Every entry has to be restated word for word.

Segment Start: Study material

/-- `E_U ≥ 0` on physical occupations `0 ≤ n_i ≤ 1` when `U ≥ 0`. [cite: HimmetogluEtAl2013, Eq. (2)] -/
theorem eU_nonneg {ι : Type*} [Fintype ι] [DecidableEq ι] {U : ℝ} (hU : 0 ≤ U) {n : ι → ℝ}
    (h0 : ∀ i, 0 ≤ n i) (h1 : ∀ i, n i ≤ 1) : 0 ≤ eU U n := by
  rw [eU_eq]
  exact mul_nonneg (by positivity) (sum_nonneg fun i _ => mul_nonneg (h0 i) (by linarith [h1 i]))

/-- The single-orbital summand `(U/2) x(1 − x)` has derivative `U(½ − x)`: the «+U» potential is
repulsive below and attractive above half occupation. [cite: HimmetogluEtAl2013, Eq. (4)] -/
theorem hasDerivAt_eU_summand (U x : ℝ) :
    HasDerivAt (fun y : ℝ => U / 2 * (y * (1 - y))) (U * (1 / 2 - x)) x := by
  have hx : HasDerivAt (fun y : ℝ => y) 1 x := hasDerivAt_id' x
  have h1 : HasDerivAt (fun y : ℝ => 1 - y) (-1) x := by simpa using hx.const_sub 1
  exact ((hx.mul h1).const_mul (U / 2)).congr_deriv (by ring)

/-- The printed orbital potential `U(½ − n)`. [cite: HimmetogluEtAl2013, Eq. (4)] -/
def vU (U n : ℝ) : ℝ := U * (1 / 2 - n)

/-- An occupied localized level is pushed DOWN by `U/2`, an empty one UP by `U/2`, and their
separation opens by exactly `U`. [cite: HimmetogluEtAl2013, Eq. (4)] -/
theorem vU_levels (U : ℝ) : vU U 1 = -(U / 2) ∧ vU U 0 = U / 2 ∧ vU U 0 - vU U 1 = U := by
  simp only [vU]; refine ⟨by ring, by ring, by ring⟩

/-- The potential is affine and decreasing in the occupation: `vU U n − vU U n' = −U (n − n')`.
[cite: HimmetogluEtAl2013, Eq. (4)] -/
theorem vU_sub (U n n' : ℝ) : vU U n - vU U n' = -(U * (n - n')) := by
  simp only [vU]; ring

/-! ## 5. The FLL double counting extended to the `d–p` basis (three-band `DFT+DMFT`) -/

/-- The copper-level double-counting shift of the dp-extended FLL: `Δε_d^{DC} = U_dd(n_d − ½) + 4 U_pd n_p`
(four oxygen neighbours). [cite: HansmannEtAl2014, Eq. (2)] -/
def dcShiftD (Udd Upd nd np : ℝ) : ℝ := Udd * (nd - 1 / 2) + 4 * Upd * np

/-- The oxygen-level double-counting shift of the dp-extended FLL: `Δε_p^{DC} = U_pp(n_p − ½) + 2 U_pd n_d`
(two copper neighbours). [cite: HansmannEtAl2014, Eq. (2)] -/
def dcShiftP (Upp Upd nd np : ℝ) : ℝ := Upp * (np - 1 / 2) + 2 * Upd * nd

/-- The on-site part of the copper shift IS the FLL potential at `J = 0` (with `N = N_σ = n_d` as printed).
[cite: HansmannEtAl2014, Eq. (2)] -/
theorem dcShiftD_eq_vFLL (Udd nd np : ℝ) : dcShiftD Udd 0 nd np = vFLL Udd 0 nd nd := by
  simp only [dcShiftD, vFLL]; ring

/-- **The RELATIVE d–p shift** («the DC corresponds to a relative shift between the d- and p-states»):
`Δε_d^{DC} − Δε_p^{DC} = U_dd(n_d − ½) − U_pp(n_p − ½) + U_pd(4n_p − 2n_d)` — the amount by which this
construction moves the bare charge-transfer energy before the solver acts. [cite: HansmannEtAl2014, Eq. (2)] -/
theorem dcShiftD_sub_dcShiftP (Udd Upp Upd nd np : ℝ) :
    dcShiftD Udd Upd nd np - dcShiftP Upp Upd nd np =
      Udd * (nd - 1 / 2) - Upp * (np - 1 / 2) + Upd * (4 * np - 2 * nd) := by
  simp only [dcShiftD, dcShiftP]; ring

/-- The inter-site Hartree field of `U_pd` on the copper level from four oxygens at density `n_p`:
`4 U_pd n_p`; «if n_{d(p)} remained at its LDA value the DC term would cancel the effect of U_pd in
DMFT+Hartree exactly» — the `U_pd` parts of shift and field coincide, on both sublattices.
[cite: HansmannEtAl2014, Eq. (2)] -/
theorem dcShift_sub_hartree (Udd Upp Upd nd np : ℝ) :
    dcShiftD Udd Upd nd np - 4 * Upd * np = Udd * (nd - 1 / 2) ∧
      dcShiftP Upp Upd nd np - 2 * Upd * nd = Upp * (np - 1 / 2) := by
  simp only [dcShiftD, dcShiftP]; constructor <;> ring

Segment End: Study material

→ Finished task
/-- `E_U ≥ 0` on physical occupations `0 ≤ n_i ≤ 1` when `U ≥ 0`. [cite: HimmetogluEtAl2013, Eq. (2)] -/
theorem eU_nonneg {ι : Type*} [Fintype ι] [DecidableEq ι] {U : ℝ} (hU : 0 ≤ U) {n : ι → ℝ}
    (h0 : ∀ i, 0 ≤ n i) (h1 : ∀ i, n i ≤ 1) : 0 ≤ eU U n := by
  rw [eU_eq]
  exact mul_nonneg (by positivity) (sum_nonneg fun i _ => mul_nonneg (h0 i) (by linarith [h1 i]))

/-- The single-orbital summand `(U/2) x(1 − x)` has derivative `U(½ − x)`: the «+U» potential is
repulsive below and attractive above half occupation. [cite: HimmetogluEtAl2013, Eq. (4)] -/
theorem hasDerivAt_eU_summand (U x : ℝ) :
    HasDerivAt (fun y : ℝ => U / 2 * (y * (1 - y))) (U * (1 / 2 - x)) x := by
  have hx : HasDerivAt (fun y : ℝ => y) 1 x := hasDerivAt_id' x
  have h1 : HasDerivAt (fun y : ℝ => 1 - y) (-1) x := by simpa using hx.const_sub 1
  exact ((hx.mul h1).const_mul (U / 2)).congr_deriv (by ring)

/-- The printed orbital potential `U(½ − n)`. [cite: HimmetogluEtAl2013, Eq. (4)] -/
def vU (U n : ℝ) : ℝ := U * (1 / 2 - n)

/-- An occupied localized level is pushed DOWN by `U/2`, an empty one UP by `U/2`, and their
separation opens by exactly `U`. [cite: HimmetogluEtAl2013, Eq. (4)] -/
theorem vU_levels (U : ℝ) : vU U 1 = -(U / 2) ∧ vU U 0 = U / 2 ∧ vU U 0 - vU U 1 = U := by
  simp only [vU]; refine ⟨by ring, by ring, by ring⟩

/-- The potential is affine and decreasing in the occupation: `vU U n − vU U n' = −U (n − n')`.
[cite: HimmetogluEtAl2013, Eq. (4)] -/
theorem vU_sub (U n n' : ℝ) : vU U n - vU U n' = -(U * (n - n')) := by
  simp only [vU]; ring

/-! ## 5. The FLL double counting extended to the `d–p` basis (three-band `DFT+DMFT`) -/

/-- The copper-level double-counting shift of the dp-extended FLL: `Δε_d^{DC} = U_dd(n_d − ½) + 4 U_pd n_p`
(four oxygen neighbours). [cite: HansmannEtAl2014, Eq. (2)] -/
def dcShiftD (Udd Upd nd np : ℝ) : ℝ := Udd * (nd - 1 / 2) + 4 * Upd * np

/-- The oxygen-level double-counting shift of the dp-extended FLL: `Δε_p^{DC} = U_pp(n_p − ½) + 2 U_pd n_d`
(two copper neighbours). [cite: HansmannEtAl2014, Eq. (2)] -/
def dcShiftP (Upp Upd nd np : ℝ) : ℝ := Upp * (np - 1 / 2) + 2 * Upd * nd

/-- The on-site part of the copper shift IS the FLL potential at `J = 0` (with `N = N_σ = n_d` as printed).
[cite: HansmannEtAl2014, Eq. (2)] -/
theorem dcShiftD_eq_vFLL (Udd nd np : ℝ) : dcShiftD Udd 0 nd np = vFLL Udd 0 nd nd := by
  simp only [dcShiftD, vFLL]; ring

/-- **The RELATIVE d–p shift** («the DC corresponds to a relative shift between the d- and p-states»):
`Δε_d^{DC} − Δε_p^{DC} = U_dd(n_d − ½) − U_pp(n_p − ½) + U_pd(4n_p − 2n_d)` — the amount by which this
construction moves the bare charge-transfer energy before the solver acts. [cite: HansmannEtAl2014, Eq. (2)] -/
theorem dcShiftD_sub_dcShiftP (Udd Upp Upd nd np : ℝ) :
    dcShiftD Udd Upd nd np - dcShiftP Upp Upd nd np =
      Udd * (nd - 1 / 2) - Upp * (np - 1 / 2) + Upd * (4 * np - 2 * nd) := by
  simp only [dcShiftD, dcShiftP]; ring

/-- The inter-site Hartree field of `U_pd` on the copper level from four oxygens at density `n_p`:
`4 U_pd n_p`; «if n_{d(p)} remained at its LDA value the DC term would cancel the effect of U_pd in
DMFT+Hartree exactly» — the `U_pd` parts of shift and field coincide, on both sublattices.
[cite: HansmannEtAl2014, Eq. (2)] -/
theorem dcShift_sub_hartree (Udd Upp Upd nd np : ℝ) :
    dcShiftD Udd Upd nd np - 4 * Upd * np = Udd * (nd - 1 / 2) ∧
      dcShiftP Upp Upd nd np - 2 * Upd * nd = Upp * (np - 1 / 2) := by
  simp only [dcShiftD, dcShiftP]; constructor <;> ring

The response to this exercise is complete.